Goal of the exercise » Copy exactly the lines of the data below that run from the line holding "rw [ricDetAt_eq_det_of_orthonormal e he hi]" through the line holding "cardinality** (e.g. a", both ends included.

:: Task input

/-- **AN ε-CANONICAL MEMBER TRANSPORTED TO ANY REPRESENTATIVE IS `dνGt ∕ dt`**: for `mGt` ε-canonical for `νGt` (★ `IsEpsCanonicalAt`), an ε-class `c` with `out c`
ε-regular, `y` with `y · out c · ε(y)⁻¹ = δ`, and ANY inversion-invariant Haar measure `t` on `G̃_{δε}` with `t(compactCore) = 1`, the push-forward of `mGt c` along
`cosetCongr (Ad y) : G̃_v ⧸ G̃_{out c,ε} ≃ G̃_v ⧸ G̃_{δε}` is `quotientMeasure G̃_{δε} t _ νGt` (★ `map_cosetCongr_quotientMeasure` with `Ad(y)_* νGt = νGt`; the transported
normalising measure is Haar with mass one on the compact core, hence equals `t`, ★ `haar_map_eq_of_apply_compactCore_eq_one`).
[cite: Rogawski1990, §4.3 (4.3.1) p. 43; §4.10 (4.10.1) p. 57] [cite: DeitmarEchterhoff2014, Thm. 1.5.3] -/
theorem IsEpsCanonicalAt.map_cosetCongr_conj_eq_quotientMeasure (hcan : IsEpsCanonicalAt L Φ v νGt mGt)
    (c : EpsConjClassesMod (epsLoc L Φ v) ⊥) (hc : IsEpsRegularAt L Φ v (Quotient.out c))
    {y δ : GtLoc L v} (hy : y * Quotient.out c * (epsLoc L Φ v y)⁻¹ = δ)
    (t : Measure ↥(epsCentralizer (epsLoc L Φ v) δ)) [t.IsHaarMeasure] [t.IsInvInvariant]
    (ht : t (compactCore ↥(epsCentralizer (epsLoc L Φ v) δ)) = 1) :
    Measure.map (cosetCongr (MulAut.conj y : GtLoc L v ≃* GtLoc L v) _ (epsCentralizer (epsLoc L Φ v) δ)
        (fun g => by rw [← hy]; exact forall_conj_mem_epsCentralizer_iff (epsLoc L Φ v) y (Quotient.out c) g)) (mGt c) =
      quotientMeasure (epsCentralizer (epsLoc L Φ v) δ) t (isClosed_epsCentralizer L Φ v δ) νGt := by
  obtain ⟨t₀, ht₀, hti₀, h1₀, hmc⟩ := hcan c hc
  have he : Continuous (MulAut.conj y : GtLoc L v ≃* GtLoc L v) := IsTopologicalGroup.continuous_conj y
  have hes : Continuous (MulAut.conj y : GtLoc L v ≃* GtLoc L v).symm := by
    change Continuous fun h => y⁻¹ * h * y
    exact (continuous_mul_const y).comp (continuous_const_mul y⁻¹)
  have hHH : ∀ g : GtLoc L v, (MulAut.conj y : GtLoc L v ≃* GtLoc L v) g ∈ epsCentralizer (epsLoc L Φ v) δ ↔
      g ∈ epsCentralizer (epsLoc L Φ v) (Quotient.out c) := fun g => by
    rw [← hy]; exact forall_conj_mem_epsCentralizer_iff (epsLoc L Φ v) y (Quotient.out c) g
  haveI hZc : IsClosed ((epsCentralizer (epsLoc L Φ v) (Quotient.out c) : Subgroup (GtLoc L v)) : Set (GtLoc L v)) :=
    isClosed_epsCentralizer L Φ v _
  haveI hZ'c : IsClosed ((epsCentralizer (epsLoc L Φ v) δ : Subgroup (GtLoc L v)) : Set (GtLoc L v)) := isClosed_epsCentralizer L Φ v δ
  haveI : LocallyCompactSpace ↥(epsCentralizer (epsLoc L Φ v) δ) := hZ'c.isClosedEmbedding_subtypeVal.locallyCompactSpace
  haveI : SecondCountableTopology ↥(epsCentralizer (epsLoc L Φ v) δ) := TopologicalSpace.Subtype.secondCountableTopology _
  -- `Ad(y)` restricted to the ε-centralisers, as a homeomorphism and as a `≃ₜ*`
  let eH : ↥(epsCentralizer (epsLoc L Φ v) (Quotient.out c)) ≃ₜ ↥(epsCentralizer (epsLoc L Φ v) δ) :=
    subgroupCongrHomeomorph (MulAut.conj y : GtLoc L v ≃* GtLoc L v) _ _ hHH he hes
  let eZ : ↥(epsCentralizer (epsLoc L Φ v) (Quotient.out c)) ≃ₜ* ↥(epsCentralizer (epsLoc L Φ v) δ) :=
    { toMulEquiv :=
        { toEquiv := eH.toEquiv
          map_mul' := fun a b => Subtype.ext (map_mul (MulAut.conj y : GtLoc L v ≃* GtLoc L v) (a : GtLoc L v) (b : GtLoc L v)) }
      continuous_toFun := eH.continuous
      continuous_invFun := eH.symm.continuous }
  have heZ : (eZ : _ → ↥(epsCentralizer (epsLoc L Φ v) δ)) = eH := rfl
  have hmap : Measure.map eH t₀ = t := by
    rw [← heZ]
    exact haar_map_eq_of_apply_compactCore_eq_one eZ t₀ t h1₀ ht
  rw [hmc]
  exact map_cosetCongr_quotientMeasure (MulAut.conj y : GtLoc L v ≃* GtLoc L v) he hes _ _ hHH t₀ t νGt νGt hmap.symm
    (map_mulAutConj_eq_self νGt y).symm
/-- **`E(φ) ∈ H_Λ` for `φ ∈ D(𝒱_Λ)`** (`Λ > 0`): there is an `L²` class a.e. equal to `E(φ)`, and it lies in
`H_Λ`. Construction: `α = I(φ ∘ |·|)` is a test function supported in `1/Λ ≤ |y| ≤ Λ` with
`∫₀^∞ α = φ̂(0) = 0` and `∫₀^∞ α(u)du/u = φ̂(1) = 0`, so the co-Poisson sum `P'(α)` is a Sonine function
of `K_{1/Λ}` (Burnol 2004 §6, tree theorem `CoPoisson.IsTestAway.toLp_coSum_mem_sonineK`); its inversion
`I P'(α) = E(φ)` then lies in `I K_{1/Λ} = H_Λ`.
[cite: Burnol2001CRAS, Thm 3.1 proof (TeX l.528–533); Burnol2004, §6 (TeX l.2190–2203)] -/
theorem exists_memHLambda_ae_eq_poissonE (hΛ : 0 < Λ) (hφ : MemDVLambda Λ φ) :
    ∃ F : Lp ℂ 2 (volume : Measure ℝ), (∀ᵐ u : ℝ, F u = poissonE φ u) ∧ memHLambda Λ F := by
  obtain ⟨hV, hφ0, hφ1⟩ := hφ
  set α : ℝ → ℂ := CoPoisson.inv (fun v : ℝ ↦ φ |v|) with hα_def
  have hα : CoPoisson.IsTestAway α := isTestAway_inv_abs hΛ hV
  have hz : ∀ y : ℝ, |y| < Λ⁻¹ → α y = 0 := fun y hy ↦ inv_abs_eq_zero_of_abs_lt hΛ hV hy
  have hz' : ∀ y : ℝ, Λ⁻¹⁻¹ < |y| → α y = 0 := fun y hy ↦ inv_abs_eq_zero_of_lt_abs hΛ hV hy
  have h0 : ∫ u in Ioi (0 : ℝ), α u = 0 := by rw [hα_def, integral_Ioi_inv_abs, hφ0]
  have h1 : ∫ u in Ioi (0 : ℝ), α u / (u : ℂ) = 0 := by rw [hα_def, integral_Ioi_inv_abs_div, hφ1]
  set k : Lp ℂ 2 (volume : Measure ℝ) := hα.memLp_two_coSum.toLp (CoPoisson.coSum α) with hk_def
  have hk : k ∈ sonineK Λ⁻¹ := hα.toLp_coSum_mem_sonineK (inv_pos.2 hΛ) hz hz' h0 h1
  have hkae : ∀ᵐ t : ℝ, (k : ℝ → ℂ) t = CoPoisson.coSum α t := hα.memLp_two_coSum.coeFn_toLp
  refine ⟨(memLp_invT k).toLp (fun t : ℝ ↦ (k : ℝ → ℂ) t⁻¹ / ((|t| : ℝ) : ℂ)), ?_, ?_⟩
  · have hkae' := quasiMeasurePreserving_invReal.ae hkae
    filter_upwards [(memLp_invT k).coeFn_toLp, hkae', ae_ne_zero_real] with t h1' h2' ht0
    rw [h1', h2', hα_def, coSum_inv_abs_div_eq_poissonE hφ1 ht0]
  · have h := memHLambda_toLp_invT_of_mem_sonineK (inv_pos.2 hΛ) hk
    rwa [inv_inv] at h

/-- **Burnol 2001 (CRAS), Théorème 3.1, first clause — `W_Λ ⊆ H_Λ`** (for every `Λ > 0`; the Note states it
for `Λ > 1`, the only case where `D(𝒱_Λ) ≠ {0}`): every element of the closure `W_Λ` of the classes of the
`E(φ)`, `φ ∈ D(𝒱_Λ)`, satisfies `memHLambda Λ` — each generator does (`exists_memHLambda_ae_eq_poissonE`)
and `H_Λ` is closed (`isClosed_setOf_memHLambda`).
[cite: Burnol2001CRAS, Théorème 3.1 (TeX l.522–533)] -/
theorem crasW_subset_memHLambda (hΛ : 0 < Λ) :
    ∀ F : Lp ℂ 2 (volume : Measure ℝ), F ∈ crasW Λ → memHLambda Λ F := by
  intro F hF
  have hsub : {F : Lp ℂ 2 (volume : Measure ℝ) |
      ∃ φ : ℝ → ℂ, MemDVLambda Λ φ ∧ ∀ᵐ u : ℝ, F u = poissonE φ u} ⊆
      {F : Lp ℂ 2 (volume : Measure ℝ) | memHLambda Λ F} := by
    rintro G ⟨φ, hφ, hG⟩
    obtain ⟨F', hF', hmem⟩ := exists_memHLambda_ae_eq_poissonE hΛ hφ
    have : G = F' := by
      apply Lp.ext
      filter_upwards [hG, hF'] with u h1 h2
      rw [h1, h2]
    rw [Set.mem_setOf_eq, this]
    exact hmem
  exact (isClosed_setOf_memHLambda Λ).closure_subset_iff.2 hsub hF

end CoPoisson

end Burnol2001

end Literature.Analysis.DeBrangesSpaces
/-- **Torus weight vectors of `k[Sym^m (k^τ)]` are sums of monomials of that torus weight**: over
an infinite field, if `F` lies in the weight space of weight `ψ` of `coordRep τ k m`, every
monomial in the support of `F` has torus weight `monWeight s = ψ` (compare coefficients in
`t · F = ψ(t) F` and use the linear independence of torus characters,
`eq_zero_of_sum_mul_weightChar_eq_zero`). Fulton–Harris §15.5 (weight decomposition). [folklore] -/
theorem monWeight_eq_of_mem_weightSpace_coordRep [Infinite k] {ψ : Weight τ}
    {F : MvPolynomial (DegIdx τ m) k} (hF : F ∈ weightSpace (coordRep τ k m) ψ)
    {s : DegIdx τ m →₀ ℕ} (hs : s ∈ F.support) : monWeight s = ψ := by
  classical
  by_contra hne
  -- coefficient comparison at `s` in `t · F = ψ(t) F`
  have key : ∀ t : GL τ k, IsDiagonalGL t →
      weightChar (monWeight s) t * coeff s F = weightChar ψ t * coeff s F := by
    intro t ht
    have h := hF t ht
    rw [coordRep_apply] at h
    have hexp : coordSubst m t F =
        ∑ u ∈ F.support, weightChar (monWeight u) t • monomial u (coeff u F) := by
      conv_lhs => rw [← F.support_sum_monomial_coeff, map_sum]
      exact Finset.sum_congr rfl fun u _ => coordSubst_monomial_of_isDiagonalGL ht u _
    have hc := congrArg (coeff s) h
    rw [hexp, coeff_sum, coeff_smul, smul_eq_mul] at hc
    simp only [coeff_smul, coeff_monomial, smul_eq_mul, mul_ite, mul_zero, Finset.sum_ite_eq',
      if_pos hs] at hc
    exact hc
  -- independence of the two characters `monWeight s ≠ ψ`
  have hV : ∀ t : GL τ k, IsDiagonalGL t →
      ∑ v ∈ ({monWeight s, ψ} : Finset (Weight τ)),
        (if v = monWeight s then coeff s F else -coeff s F) * weightChar v t = 0 := by
    intro t ht
    rw [Finset.sum_pair hne, if_pos rfl, if_neg (fun h => hne h.symm), mul_comm (coeff s F),
      key t ht]
    ring
  have h0 := eq_zero_of_sum_mul_weightChar_eq_zero _ _ hV (monWeight s) (Finset.mem_insert_self _ _)
  rw [if_pos rfl] at h0
  exact (mem_support_iff.mp hs) h0

/-- **A torus weight vector of weight supported on `ι(σ)` is a polynomial in the coordinates of
the `ι`-monomials**: if `F ∈ k[Sym^m (k^τ)]` has weight `χ` extended by zero along the injection
`ι`, then `F = rename (degIdxMap ι) F₀` for some `F₀ ∈ k[Sym^m (k^σ)]` (each monomial of `F` has
torus weight vanishing off `ι(σ)`, so its coordinates `X_E` only involve monomials `E` in the
`ι`-letters). [folklore] -/
theorem exists_rename_degIdxMap_eq [Infinite k] (hι : Function.Injective ι) {χ : Weight σ}
    {F : MvPolynomial (DegIdx τ m) k}
    (hF : F ∈ weightSpace (coordRep τ k m) (Function.extend ι χ 0)) :
    ∃ F₀ : MvPolynomial (DegIdx σ m) k, rename (degIdxMap hι) F₀ = F := by
  classical
  apply exists_rename_eq_of_vars_subset_range F _ (degIdxMap_injective hι)
  intro E hE
  rw [Finset.mem_coe, mem_vars_iff_mem_support] at hE
  obtain ⟨s, hs, hEs⟩ := hE
  have hw := monWeight_eq_of_mem_weightSpace_coordRep hF hs
  have hsub : (↑E.1.support : Set τ) ⊆ Set.range ι := by
    intro x hx
    by_contra hxr
    have h0 : Function.extend ι χ (0 : τ → ℤ) x = 0 :=
      (Function.extend_apply' _ _ _ (fun ⟨j, hj⟩ => hxr ⟨j, hj⟩)).trans rfl
    have hx0 := congrFun hw x
    rw [monWeight_apply, h0, neg_eq_zero, Nat.cast_eq_zero, Finset.sum_eq_zero_iff] at hx0
    have h1 := hx0 E hEs
    rcases mul_eq_zero.mp h1 with h2 | h2
    · exact (Finsupp.mem_support_iff.mp hEs) h2
    · exact (Finsupp.mem_support_iff.mp (Finset.mem_coe.mp hx)) h2
  obtain ⟨e, he⟩ := exists_eq_degIdxMap hι hsub
  exact ⟨e, he⟩
import Literature.Geometry.Lorentzian.CoordRicciEigenframe
import Mathlib.LinearAlgebra.Determinant
import HarnessLib

/-!
# The determinant of the Ricci operator in coordinates

For metric components `G` (the `MetricCoord` layer of `CoordCurvature.lean`) the **determinant of
the Ricci operator** `det(♯∘Ric)` at a point (`ricDetAt`), the smooth non-negative function whose
zero set is `{λ_min(Ric) = 0}` on a manifold with `Ric ≥ 0`; it is the barrier used to exclude the
degenerate case of the classification of compact three-dimensional shrinking Ricci solitons
(Eminenti–La Nave–Mantegazza 2008, §3, second case) by E. Hopf's minimum principle. We prove:

* `toMatrix_sharpAt_comp_of_orthonormal` — in a `G_y`-orthonormal basis the operator `♯∘β` of a
  form `β` has matrix `(β(e_j, e_i))`; hence `ricDetAt_eq_det_of_orthonormal`:
  `det(♯Ric) = det (Ric(eᵢ,eⱼ))`, also for orthonormal FAMILIES of full cardinality
  (`ricDetAt_eq_det_of_orthonormal_family`, the parallel frames of `CoordParallelFrames.lean`);
* `ricDetAt_eq_prod_of_eigenframe` — in an orthonormal eigenframe `det(♯Ric) = Π μᵢ`;
* `IsMetricOn.contDiffOn_ricDetAt_three` — smoothness in dimension three (the determinant written
  out with `Matrix.det_fin_three`).

One definition (`ricDetAt`, with body) is introduced; no statement of `Prop` type.

## References

* B. O'Neill, *Semi-Riemannian geometry*, 1983, Ch. 2, Lemma 2.25; Ch. 3, Lemma 3.52. [ONeill1983]
* M. Eminenti, G. La Nave, C. Mantegazza, manuscripta math. 127 (2008), §3. [EminentiLanaveMantegazza2008]
-/

noncomputable section

set_option maxSynthPendingDepth 3

open Set Module Matrix
open scoped Topology ContDiff

namespace Literature.Geometry.Lorentzian

namespace MetricCoord

variable {E : Type*} [NormedAddCommGroup E] [NormedSpace ℝ E] [FiniteDimensional ℝ E]
  (G : E → E →L[ℝ] E →L[ℝ] ℝ) {V : Set E} {y : E}

/-- The **determinant of the Ricci operator** `♯_y ∘ Ric_y : E → E` of metric components `G` at
`y` (the product of the eigenvalues of `Ric_y` relative to `G_y`). [cite: ONeill1983, Ch. 3, Lemma 3.52] -/
def ricDetAt (y : E) : ℝ :=
  LinearMap.det (((sharpAt G y).comp (ricAt G y) : E →L[ℝ] E) : E →ₗ[ℝ] E)

/-- Unfolding lemma for `ricDetAt`. [folklore] -/
theorem ricDetAt_def (y : E) :
    ricDetAt G y = LinearMap.det (((sharpAt G y).comp (ricAt G y) : E →L[ℝ] E) : E →ₗ[ℝ] E) := rfl

variable {G}

section Orthonormal

variable {ι : Type*} [Fintype ι] [DecidableEq ι]
  (e : Basis ι ℝ E) (he : ∀ i j, G y (e i) (e j) = if i = j then 1 else 0)
include he

omit [FiniteDimensional ℝ E] in
/-- **The matrix of `♯∘β` in an orthonormal basis** is `(β(e_j, e_i))_{ij}`.
[cite: ONeill1983, Ch. 2, Lemma 2.25] -/
theorem toMatrix_sharpAt_comp_of_orthonormal (hi : (G y).IsInvertible) (β : E →L[ℝ] E →L[ℝ] ℝ) :
    LinearMap.toMatrix e e (((sharpAt G y).comp β : E →L[ℝ] E) : E →ₗ[ℝ] E) =
      Matrix.of fun i j ↦ β (e j) (e i) := by
  ext i j
  rw [LinearMap.toMatrix_apply, Matrix.of_apply, ← Basis.coord_apply,
    coord_eq_apply_of_orthonormal e he, ContinuousLinearMap.coe_coe, ContinuousLinearMap.comp_apply,
    apply_sharpAt_apply hi]

/-- **`det(♯Ric) = det (Ric(eᵢ,eⱼ))`** in a `G_y`-orthonormal basis. [cite: ONeill1983, Ch. 3, Lemma 3.52] -/
theorem ricDetAt_eq_det_of_orthonormal (hi : (G y).IsInvertible) :
    ricDetAt G y = Matrix.det (Matrix.of fun i j ↦ ricAt G y (e i) (e j)) := by
  rw [ricDetAt_def, ← LinearMap.det_toMatrix e, toMatrix_sharpAt_comp_of_orthonormal e he hi,
    ← Matrix.det_transpose]
  congr 1

/-- **`det(♯Ric) = Π μᵢ`** in an orthonormal eigenframe `Ric(eᵢ,·) = μᵢ G(eᵢ,·)`.
[cite: ONeill1983, Ch. 3, Lemma 3.52] -/
theorem ricDetAt_eq_prod_of_eigenframe (hi : (G y).IsInvertible) {μ : ι → ℝ}
    (hμ : ∀ i w, ricAt G y (e i) w = μ i * G y (e i) w) : ricDetAt G y = ∏ i, μ i := by
  rw [ricDetAt_eq_det_of_orthonormal e he hi]
  have hM : (Matrix.of fun i j ↦ ricAt G y (e i) (e j)) = Matrix.diagonal μ := by
    ext i j
    rw [Matrix.of_apply, ricAt_eigenframe_apply e he hμ, Matrix.diagonal_apply]
  rw [hM, Matrix.det_diagonal]

end Orthonormal

/-- **`det(♯Ric) = det (Ric(Wᵢ,Wⱼ))` for an orthonormal family of full cardinality** (e.g. a
parallel frame along a geodesic, `CoordParallelFrames.lean`). [cite: ONeill1983, Ch. 3, Lemma 3.52] -/
theorem ricDetAt_eq_det_of_orthonormal_family {ι : Type*} [Fintype ι] [DecidableEq ι]
    {W : ι → E} (hW : ∀ i j, G y (W i) (W j) = if i = j then 1 else 0)
    (hcard : Fintype.card ι = finrank ℝ E) (hi : (G y).IsInvertible) :
    ricDetAt G y = Matrix.det (Matrix.of fun i j ↦ ricAt G y (W i) (W j)) := by
  -- the family is a basis
  have hli : LinearIndependent ℝ W := by
    rw [Fintype.linearIndependent_iff]
    intro c hc i
    have h := congrArg (fun v ↦ G y v (W i)) hc
    simp only [map_sum, map_smul, FunLike.coe_sum, Finset.sum_apply, FunLike.coe_smul,
      Pi.smul_apply, smul_eq_mul, hW, mul_ite, mul_one, mul_zero, Finset.sum_ite_eq',
      Finset.mem_univ, if_true, map_zero, _root_.zero_apply] at h
    exact h
  have hspan : ⊤ ≤ Submodule.span ℝ (Set.range W) := (hli.span_eq_top_of_card_eq_finrank' hcard).ge
  have h := ricDetAt_eq_det_of_orthonormal (Basis.mk hli hspan) (fun i j ↦ by
    rw [Basis.coe_mk]; exact hW i j) hi
  simpa only [Basis.coe_mk] using h

/-! ### Smoothness in dimension three -/

variable [CompleteSpace E]

/-- The entries of the Ricci operator in a fixed basis are smooth. [folklore] -/
theorem IsMetricOn.contDiffOn_coord_sharpAt_ricAt {ι : Type*} [Fintype ι] (hG : IsMetricOn G V)
    (b : Basis ι ℝ E) (i j : ι) :
    ContDiffOn ℝ ∞ (fun y ↦ b.coord i (sharpAt G y (ricAt G y (b j)))) V := by
  have h1 : ContDiffOn ℝ ∞ (fun y ↦ sharpAt G y (ricAt G y (b j))) V :=
    hG.contDiffOn_sharpAt.clm_apply (hG.contDiffOn_ricAt.clm_apply contDiffOn_const)
  exact (coordCLM b i).contDiff.comp_contDiffOn h1

/-- **`det(♯Ric)` is smooth** (dimension three; the determinant written out in a fixed basis with
`Matrix.det_fin_three`). [folklore] -/
theorem IsMetricOn.contDiffOn_ricDetAt_three (hG : IsMetricOn G V) (h3 : finrank ℝ E = 3) :
    ContDiffOn ℝ ∞ (ricDetAt G) V := by
  set b : Basis (Fin 3) ℝ E := Module.finBasisOfFinrankEq ℝ E h3 with hb
  set m : Fin 3 → Fin 3 → E → ℝ := fun i j y ↦ b.coord i (sharpAt G y (ricAt G y (b j))) with hm
  have hmd : ∀ i j, ContDiffOn ℝ ∞ (m i j) V := fun i j ↦ hG.contDiffOn_coord_sharpAt_ricAt b i j
  have hfun : ricDetAt G = fun y ↦
      m 0 0 y * m 1 1 y * m 2 2 y - m 0 0 y * m 1 2 y * m 2 1 y
      - m 0 1 y * m 1 0 y * m 2 2 y + m 0 1 y * m 1 2 y * m 2 0 y
      + m 0 2 y * m 1 0 y * m 2 1 y - m 0 2 y * m 1 1 y * m 2 0 y := by
    funext y
    rw [ricDetAt_def, ← LinearMap.det_toMatrix b, Matrix.det_fin_three]
    simp only [LinearMap.toMatrix_apply, ContinuousLinearMap.coe_coe, ContinuousLinearMap.comp_apply,
      hm, Basis.coord_apply]
  rw [hfun]
  exact ((((((hmd 0 0).mul (hmd 1 1)).mul (hmd 2 2)).sub (((hmd 0 0).mul (hmd 1 2)).mul (hmd 2 1))).sub
    (((hmd 0 1).mul (hmd 1 0)).mul (hmd 2 2))).add (((hmd 0 1).mul (hmd 1 2)).mul (hmd 2 0))).add
    (((hmd 0 2).mul (hmd 1 0)).mul (hmd 2 1)) |>.sub (((hmd 0 2).mul (hmd 1 1)).mul (hmd 2 0))

end MetricCoord

end Literature.Geometry.Lorentzian

end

::::

Task result »
  rw [ricDetAt_eq_det_of_orthonormal e he hi]
  have hM : (Matrix.of fun i j ↦ ricAt G y (e i) (e j)) = Matrix.diagonal μ := by
    ext i j
    rw [Matrix.of_apply, ricAt_eigenframe_apply e he hμ, Matrix.diagonal_apply]
  rw [hM, Matrix.det_diagonal]

end Orthonormal

/-- **`det(♯Ric) = det (Ric(Wᵢ,Wⱼ))` for an orthonormal family of full cardinality** (e.g. a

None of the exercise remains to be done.